5.1 Generalized Linear Model (GLM)
This chapter version is based in part on Source 1, Source 2, Source 3 and Source 4, as well as Source 5.
In a general linear model: \[ \mathbf{Y} = \mathbf{X} \boldsymbol{\beta} + \boldsymbol{\varepsilon}, \quad \mathbb{E} \left( \boldsymbol{\varepsilon} | \mathbf{X}\right) = \boldsymbol{0},\quad \mathbb{V}{\rm ar}\left( \boldsymbol{\varepsilon} | \mathbf{X} \right) = \mathbb{E} \left( \boldsymbol{\varepsilon} \boldsymbol{\varepsilon}^\top \right)= \mathbf{\Sigma} = \sigma_\epsilon^2 \mathbf{\Omega} \] the dependent variable \(\mathbf{Y}\) is described via as a linear function of explanatory variables + an error term.
While up until now this specification was useful in describing various relationships, there are cases when this specification is not appropriate. For example:
- when the range of \(\mathbf{Y}\) is restricted to binary values, or counts (i.e. non-negative integer-valued data);
- when the variance of \(\mathbf{Y}\) depends on the mean;
A natural extension, which deals with these cases is a class of Generalized linear models, which extend general linear models.
5.1.1 GLM Specification
A Generalized Linear Model consists of several elements:
- A linear predictor: \[ \boldsymbol{\eta} = \mathbf{X} \boldsymbol{\beta} \]
- A link function, \(g\), which describes how the mean of the process \(\mathbf{Y}\) depends on the linear predictor: \[ \mathbb{E}(\mathbf{Y}) = \boldsymbol{\mu} = g^{-1}(\boldsymbol{\eta}) = g^{-1}(\mathbf{X} \boldsymbol{\beta}) \]

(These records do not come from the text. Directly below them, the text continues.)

/-!
# Ventures/CertifiedManyBodySolver — Observables/PhaseSeparationExclusionFarSevenEighthsYBCOQuarter.lean (COMPETING-ORDER words `(≤ 1/4 | ≥ 7/8)` on the FAR strip `t′ ∈ [−11/20, −3/10]` from the tranche-2 first-desk `n = 7/8` corner floors — POLARISED-CAP edition (kernel fully-polarised band caps, `U`-independent); sentence file 2 of 5)

HONEST FRAMING: first certified bounds; not a superconductivity verdict. CLASS = DERIVED / CONTEXT: instantiation of PROVED tree laws
(`ps_not_groundState_mix_on_cell_of_columns_tcap` / `ps_not_groundState_mix_above_column_tcap` of `Observables/PhaseSeparationExclusionTPrimeStripTwoFifths`,
`fp_cap_r468_tcap_on_cell` of `…FarPlanes`, `columnLaw_carriedDown_U` of `…FarPlanesLowU`, `se78_virtual_floor_of_two` of `…SevenEighthsAnchorsLowU`,
`energyDensityTT'_tchord_floor_of_mem_Icc` / `floor_on_cell_of_tPrime_end_rows` of `…PhaseSeparationExclusionBox`, the kernel Hartree–Fock caps
`hfHalf_m55m50` / `hfHalf_m50m40` / `hfHalf_m40m30` / `hf5o8_m40m30` of `Certificates/HubbardTTPrime_hartreeFockCaps_kernel{,_m55m50}`) on CLAIM NODES BY NAME — the
REGISTRY `n = 7/8` corner floors of the cuprate-box programme on the FAR strip: tranche-2 FIRST-DESK corners #613 `(5, −11/20)` · #614 `(5, −2/5)` · #615 `(17/2, −2/5)` ·
#616 `(17/2, −11/20)` (signed 2026-08-29, `cert_r61x_…` nodes of `Certificates/HubbardSquare_U{5,17o2}_n7o8_tpm{11o20,2o5}_lower_row61x`), the `U = 7/2` corners #554 ·
#555 · #590, and #551 · #561 · #591 · #595; the registry filling-`1/2` open-box witness plane r468 (`cert_r468_openbox_32x4_N64_planes`) where it is the cap — plus
PREMISE-FREE kernel Fermi-sea tangent rows at the dilute density and PROVED kernel Hartree–Fock caps. No new certificate, no CERTIFIED row, no cell word of the
meter's kind, no MOVE. Seat hubbard-box-p3 g33 (`prover-hubbard-box-p3-g33-0`, S2 «t′-direction transport from the anchors / joint concavity / box ⊂ union of
certified cells ⇒ word»); generator `pub/hubbard-fast/hubbard-box-p3/work-g33/far78/emit_far78.py` (fork of g30's `emit78.py`; exact `fractions`; decimals =
10-place DOWNWARD roundings).

Companion of `PhaseSeparationExclusionFarSevenEighthsYBCO` (file 0: THE POINT, the virtual corners `fse78_vnode_…`, the `n = 7/8` column laws `fse78_col…` / `fse78_vcol…`, the carried-down
columns; round 2 cites the round-1 laws of `…FarSevenEighths` BY NAME and adds only the new virtual corners/columns). THIS FILE: the **`(≤ 1/4 | ≥ 7/8)`** sentence — no macroscopic ground-state mixture `λω₁ + (1−λ)ω₂` (`0 < λ < 1`) of translation-invariant states
with densities `0 < ρ(ω₁) ≤ 1/4` and `7/8 ≤ ρ(ω₂) < 2`, at ANY filling in between (the dense member may carry any hole doping up to `1/8`, or be electron
doped), on the rectangles
* `t′ ∈ [-13 / 20, -3 / 5]` × `U ∈ [13 / 4, 100]` (`farSevenEighthsY_not_groundState_mix_le_1o4_ge_7o8_Y1`)
* `t′ ∈ [-3 / 5, -11 / 20]` × `U ∈ [3, 100]` (`farSevenEighthsY_not_groundState_mix_le_1o4_ge_7o8_Y2`)
(caps: the registry filling-`1/2` plane r468 BY NAME, or a PROVED kernel Hartree–Fock cap — `hfHalf_m55m50` / `hfHalf_m50m40` / `hfHalf_m40m30` (filling `1/2`),
`hf5o8_m40m30` (filling `5/8`) — or (round 2) a PROVED kernel FULLY-POLARISED band cap `polHalf_…` / `pol5o8_…` (`Certificates/HubbardTTPrime_polarizedBandCaps_kernel{A,B,C}`, `U`-independent: every «above the top column» piece then holds for ALL larger `U`, stated up to `U = 100`) — whichever certifies the cell; lever arms `a = (7/8 − n_c)/(7/8 − 1/4)`, `b = (n_c − 1/4)/(7/8 − 1/4)`; dilute floors = landed
`t′`-chords of PREMISE-FREE kernel Fermi-sea tangent rows, cited BY NAME; every margin exact and positive, 10-dp DOWNWARD roundings in the docstrings).
WHAT THIS IS NOT: a certificate; a CERTIFIED row; a statement at `t′ > 0`, `T > 0`, or about stripes / which phase is realised / superconductivity; periodic
(striped / Néel) COMPONENTS follow by the PROVED transfer law in the companion `…PeriodicPhasesFarSevenEighths`.
[cite: Israel1979, Thm. I.2.4] [cite: EmeryKivelsonLin1990, pp. 475–476] [cite: Ruelle1969, §3.3] [cite: Griffiths1966, §II] [cite: LiebLoss1993, §8, Theorem 8.2] [cite: BachLiebSolovej1994, eq. (2c.36)]
-/

noncomputable section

- A variance function, \(V\), and a dispersion parameter, \(\boldsymbol{\phi}\), which describe how the variance of the process \(\mathbf{Y}\) depends on the mean: \[ \mathbb{V}{\rm ar}(\mathbf{Y}) = \boldsymbol{\phi}V(\boldsymbol{\mu}) = \boldsymbol{\phi}V\left(g^{-1}(\mathbf{X} \boldsymbol{\beta}) \right) \] Sometimes, this property can be described as some king of specific distribution on the dependent variable. For example, we may assume that \(\mathbf{Y}\) follows a probability distribution from the exponential family.
The following assumptions are implied in the GLM:
- The relationship between the dependent and independent variables may be non-linear;
- The dependent variable can have a non-normal distribution;
- In order to estimate the unknown parameters, the maximum likelihood estimation method need to be applied (see chapter 3.4 for an introductory example to the MLE for a simple univariate OLS regression);
- The errors are independent but can have a non-normal distribution;
5.1.2 Exponential Family
In a GLM, each \(Y_i\) is assumed to be generated from a particular distribution in the exponential family, where the probability density function (pdf) is written as: \[ f(y_i) = \exp\left( \dfrac{y_i \theta_i - b(\theta_i)}{a_i(\phi)} + c(y_i, \phi) \right) \] where:
- \(\theta_i\) is the location (i.e. mean) parameter;
- \(\phi\) is the scale (i.e. standard deviation, or sometimes variance) parameter
- \(a_i(\cdot)\), \(b(\cdot)\) and \(c(\cdot, \cdot)\) - are known functions.
Furthermore, \(\theta_i\) is called the canonical parameter and \(b(\cdot)\) is called the cumulant function.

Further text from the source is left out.